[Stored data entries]
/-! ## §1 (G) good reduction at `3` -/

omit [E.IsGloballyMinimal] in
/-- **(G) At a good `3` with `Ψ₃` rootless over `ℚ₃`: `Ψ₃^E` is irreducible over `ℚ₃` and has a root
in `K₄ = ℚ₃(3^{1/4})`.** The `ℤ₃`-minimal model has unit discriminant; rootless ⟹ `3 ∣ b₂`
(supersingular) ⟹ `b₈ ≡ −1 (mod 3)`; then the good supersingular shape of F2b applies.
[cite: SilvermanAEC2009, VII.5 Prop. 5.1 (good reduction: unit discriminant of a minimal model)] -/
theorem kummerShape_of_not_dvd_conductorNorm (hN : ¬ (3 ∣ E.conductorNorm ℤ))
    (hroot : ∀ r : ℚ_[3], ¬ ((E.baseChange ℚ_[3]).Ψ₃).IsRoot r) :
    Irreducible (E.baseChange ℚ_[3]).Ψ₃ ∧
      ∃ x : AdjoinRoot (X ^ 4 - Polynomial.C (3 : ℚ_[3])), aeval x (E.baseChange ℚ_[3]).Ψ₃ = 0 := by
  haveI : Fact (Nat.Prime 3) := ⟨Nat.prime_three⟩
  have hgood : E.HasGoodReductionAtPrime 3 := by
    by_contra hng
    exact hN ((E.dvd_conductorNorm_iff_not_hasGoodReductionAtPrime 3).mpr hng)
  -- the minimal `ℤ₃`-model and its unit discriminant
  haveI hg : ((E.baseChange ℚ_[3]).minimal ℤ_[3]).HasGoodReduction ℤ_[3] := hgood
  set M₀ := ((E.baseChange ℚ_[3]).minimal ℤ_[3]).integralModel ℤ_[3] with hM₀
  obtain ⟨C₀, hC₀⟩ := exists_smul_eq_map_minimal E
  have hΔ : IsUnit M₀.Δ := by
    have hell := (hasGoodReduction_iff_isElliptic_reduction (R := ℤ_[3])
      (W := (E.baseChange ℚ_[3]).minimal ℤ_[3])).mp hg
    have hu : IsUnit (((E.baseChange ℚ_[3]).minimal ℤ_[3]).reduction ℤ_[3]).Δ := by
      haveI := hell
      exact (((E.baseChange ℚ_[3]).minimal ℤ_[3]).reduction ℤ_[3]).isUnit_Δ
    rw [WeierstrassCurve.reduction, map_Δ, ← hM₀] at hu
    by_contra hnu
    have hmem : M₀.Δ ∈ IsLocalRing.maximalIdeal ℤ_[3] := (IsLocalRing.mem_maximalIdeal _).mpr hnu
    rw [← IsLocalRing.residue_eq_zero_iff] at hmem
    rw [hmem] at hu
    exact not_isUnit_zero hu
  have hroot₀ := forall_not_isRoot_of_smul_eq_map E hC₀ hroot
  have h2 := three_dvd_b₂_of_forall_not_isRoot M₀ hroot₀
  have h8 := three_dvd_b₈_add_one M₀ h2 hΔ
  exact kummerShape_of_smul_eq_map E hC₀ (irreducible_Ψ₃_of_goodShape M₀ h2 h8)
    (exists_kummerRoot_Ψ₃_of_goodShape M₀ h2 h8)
* * *
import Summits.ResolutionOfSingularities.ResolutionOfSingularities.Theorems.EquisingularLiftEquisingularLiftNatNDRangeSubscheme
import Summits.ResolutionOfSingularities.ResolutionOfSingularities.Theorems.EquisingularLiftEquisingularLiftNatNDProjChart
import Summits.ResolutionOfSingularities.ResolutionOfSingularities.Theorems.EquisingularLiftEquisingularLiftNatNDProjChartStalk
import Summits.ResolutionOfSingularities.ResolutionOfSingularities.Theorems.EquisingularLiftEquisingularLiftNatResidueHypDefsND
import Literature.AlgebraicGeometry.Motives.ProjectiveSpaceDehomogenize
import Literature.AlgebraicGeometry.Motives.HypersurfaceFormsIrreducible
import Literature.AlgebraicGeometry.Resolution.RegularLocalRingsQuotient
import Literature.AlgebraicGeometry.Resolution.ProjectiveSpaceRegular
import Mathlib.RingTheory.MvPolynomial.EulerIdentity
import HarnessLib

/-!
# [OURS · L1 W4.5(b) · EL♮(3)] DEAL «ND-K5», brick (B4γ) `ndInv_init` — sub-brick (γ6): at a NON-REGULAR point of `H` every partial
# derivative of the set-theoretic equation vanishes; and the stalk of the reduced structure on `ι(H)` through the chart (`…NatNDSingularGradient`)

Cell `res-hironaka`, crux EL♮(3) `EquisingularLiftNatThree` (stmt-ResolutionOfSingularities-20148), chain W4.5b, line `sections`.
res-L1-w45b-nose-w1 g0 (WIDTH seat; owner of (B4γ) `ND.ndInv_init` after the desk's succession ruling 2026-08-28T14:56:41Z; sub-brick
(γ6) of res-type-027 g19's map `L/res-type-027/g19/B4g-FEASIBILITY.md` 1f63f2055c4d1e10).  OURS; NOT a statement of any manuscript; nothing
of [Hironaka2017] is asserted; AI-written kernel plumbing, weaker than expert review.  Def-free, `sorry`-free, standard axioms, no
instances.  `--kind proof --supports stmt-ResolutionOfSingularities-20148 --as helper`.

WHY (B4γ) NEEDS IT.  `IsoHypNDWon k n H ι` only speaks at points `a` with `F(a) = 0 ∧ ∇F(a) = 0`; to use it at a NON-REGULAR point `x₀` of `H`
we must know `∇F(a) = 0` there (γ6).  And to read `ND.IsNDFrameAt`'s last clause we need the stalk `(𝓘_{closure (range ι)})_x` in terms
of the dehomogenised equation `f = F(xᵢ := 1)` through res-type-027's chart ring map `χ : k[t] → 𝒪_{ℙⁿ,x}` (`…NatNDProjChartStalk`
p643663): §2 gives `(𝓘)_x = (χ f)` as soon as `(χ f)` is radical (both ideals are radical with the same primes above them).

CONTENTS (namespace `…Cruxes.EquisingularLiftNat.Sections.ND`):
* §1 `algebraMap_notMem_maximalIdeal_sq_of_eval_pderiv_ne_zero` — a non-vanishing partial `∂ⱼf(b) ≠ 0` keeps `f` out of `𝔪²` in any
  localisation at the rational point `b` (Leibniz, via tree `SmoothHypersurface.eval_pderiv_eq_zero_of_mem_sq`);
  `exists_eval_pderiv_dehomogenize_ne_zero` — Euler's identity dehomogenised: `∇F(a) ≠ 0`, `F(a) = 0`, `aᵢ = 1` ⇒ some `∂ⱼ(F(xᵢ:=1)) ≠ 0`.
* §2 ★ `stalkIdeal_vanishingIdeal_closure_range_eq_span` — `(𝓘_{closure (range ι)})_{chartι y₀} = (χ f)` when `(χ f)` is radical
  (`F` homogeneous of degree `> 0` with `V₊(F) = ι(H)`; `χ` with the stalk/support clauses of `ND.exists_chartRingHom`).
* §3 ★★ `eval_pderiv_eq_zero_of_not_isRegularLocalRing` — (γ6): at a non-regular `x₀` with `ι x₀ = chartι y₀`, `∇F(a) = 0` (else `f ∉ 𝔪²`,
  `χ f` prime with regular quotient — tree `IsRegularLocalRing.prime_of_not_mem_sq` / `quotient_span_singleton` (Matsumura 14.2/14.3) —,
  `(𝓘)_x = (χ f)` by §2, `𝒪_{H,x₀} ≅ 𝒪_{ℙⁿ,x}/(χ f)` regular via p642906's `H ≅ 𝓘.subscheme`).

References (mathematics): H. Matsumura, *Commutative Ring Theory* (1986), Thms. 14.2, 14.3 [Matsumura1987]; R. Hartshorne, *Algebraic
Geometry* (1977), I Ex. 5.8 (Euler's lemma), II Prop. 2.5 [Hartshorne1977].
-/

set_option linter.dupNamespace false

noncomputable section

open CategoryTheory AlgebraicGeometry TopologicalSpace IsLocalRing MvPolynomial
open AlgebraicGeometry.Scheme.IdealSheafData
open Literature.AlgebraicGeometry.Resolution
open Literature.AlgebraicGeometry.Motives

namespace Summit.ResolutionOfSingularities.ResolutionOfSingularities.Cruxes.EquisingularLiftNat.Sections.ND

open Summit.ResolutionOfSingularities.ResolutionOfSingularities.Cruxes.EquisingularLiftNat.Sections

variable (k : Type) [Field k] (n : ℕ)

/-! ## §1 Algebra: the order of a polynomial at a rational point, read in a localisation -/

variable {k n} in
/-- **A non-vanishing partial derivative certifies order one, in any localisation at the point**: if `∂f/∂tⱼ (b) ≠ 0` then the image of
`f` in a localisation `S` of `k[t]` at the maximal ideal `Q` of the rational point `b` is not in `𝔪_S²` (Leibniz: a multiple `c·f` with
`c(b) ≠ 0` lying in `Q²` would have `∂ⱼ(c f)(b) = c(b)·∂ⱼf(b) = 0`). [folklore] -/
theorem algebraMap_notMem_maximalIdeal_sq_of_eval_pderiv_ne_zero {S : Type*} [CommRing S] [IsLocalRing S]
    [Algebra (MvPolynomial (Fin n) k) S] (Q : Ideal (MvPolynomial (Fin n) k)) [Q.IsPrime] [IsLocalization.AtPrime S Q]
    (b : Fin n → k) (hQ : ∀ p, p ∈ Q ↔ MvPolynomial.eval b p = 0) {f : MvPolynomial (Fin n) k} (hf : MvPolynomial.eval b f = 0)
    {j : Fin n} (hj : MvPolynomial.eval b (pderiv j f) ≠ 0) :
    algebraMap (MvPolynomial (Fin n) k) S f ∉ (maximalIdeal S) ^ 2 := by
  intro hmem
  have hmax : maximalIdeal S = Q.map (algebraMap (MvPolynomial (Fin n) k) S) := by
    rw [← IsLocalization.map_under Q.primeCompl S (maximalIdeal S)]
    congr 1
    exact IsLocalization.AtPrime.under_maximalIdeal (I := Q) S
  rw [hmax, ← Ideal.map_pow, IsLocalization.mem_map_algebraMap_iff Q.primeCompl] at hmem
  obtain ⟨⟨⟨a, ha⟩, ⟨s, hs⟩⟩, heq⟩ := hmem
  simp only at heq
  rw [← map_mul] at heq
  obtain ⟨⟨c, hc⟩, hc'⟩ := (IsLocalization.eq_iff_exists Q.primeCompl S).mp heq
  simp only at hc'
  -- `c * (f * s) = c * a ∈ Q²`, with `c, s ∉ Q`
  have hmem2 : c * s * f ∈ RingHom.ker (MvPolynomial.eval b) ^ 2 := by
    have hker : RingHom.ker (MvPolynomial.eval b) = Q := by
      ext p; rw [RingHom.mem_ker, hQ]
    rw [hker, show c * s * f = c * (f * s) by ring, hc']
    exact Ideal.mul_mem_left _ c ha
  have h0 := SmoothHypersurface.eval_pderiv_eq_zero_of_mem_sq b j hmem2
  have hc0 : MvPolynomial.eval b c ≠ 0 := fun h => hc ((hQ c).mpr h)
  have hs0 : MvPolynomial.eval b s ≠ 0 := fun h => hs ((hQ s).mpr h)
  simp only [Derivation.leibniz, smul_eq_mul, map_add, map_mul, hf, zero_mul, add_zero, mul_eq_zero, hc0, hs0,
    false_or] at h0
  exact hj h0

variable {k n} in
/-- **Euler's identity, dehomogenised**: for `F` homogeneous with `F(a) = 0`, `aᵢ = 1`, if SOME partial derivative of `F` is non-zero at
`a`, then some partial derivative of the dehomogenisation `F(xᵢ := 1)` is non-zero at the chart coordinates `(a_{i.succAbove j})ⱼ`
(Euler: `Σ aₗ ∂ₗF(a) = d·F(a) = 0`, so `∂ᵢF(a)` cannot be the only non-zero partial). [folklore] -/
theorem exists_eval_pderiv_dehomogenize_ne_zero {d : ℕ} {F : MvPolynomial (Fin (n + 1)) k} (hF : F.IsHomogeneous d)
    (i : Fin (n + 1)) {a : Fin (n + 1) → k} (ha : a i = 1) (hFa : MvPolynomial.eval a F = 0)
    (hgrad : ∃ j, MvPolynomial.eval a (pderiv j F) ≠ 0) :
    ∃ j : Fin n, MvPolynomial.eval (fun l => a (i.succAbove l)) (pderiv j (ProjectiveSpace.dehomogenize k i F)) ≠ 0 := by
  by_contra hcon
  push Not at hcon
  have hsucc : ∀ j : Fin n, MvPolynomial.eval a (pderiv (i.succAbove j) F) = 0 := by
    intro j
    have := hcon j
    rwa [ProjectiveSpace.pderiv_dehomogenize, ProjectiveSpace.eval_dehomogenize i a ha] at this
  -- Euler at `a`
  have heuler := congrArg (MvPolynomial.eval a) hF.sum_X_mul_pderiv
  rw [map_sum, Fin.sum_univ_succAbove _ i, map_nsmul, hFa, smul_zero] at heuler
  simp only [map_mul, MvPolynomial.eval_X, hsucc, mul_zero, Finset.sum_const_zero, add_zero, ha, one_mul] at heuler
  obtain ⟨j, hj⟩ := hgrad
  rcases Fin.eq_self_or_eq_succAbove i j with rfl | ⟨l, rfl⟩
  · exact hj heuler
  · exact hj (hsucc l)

■ **EXERCISE DETAILS**: Count the lines of the entries above that contain the word "IsLocalization" and give only the number.

■ **OUTPUT**: 5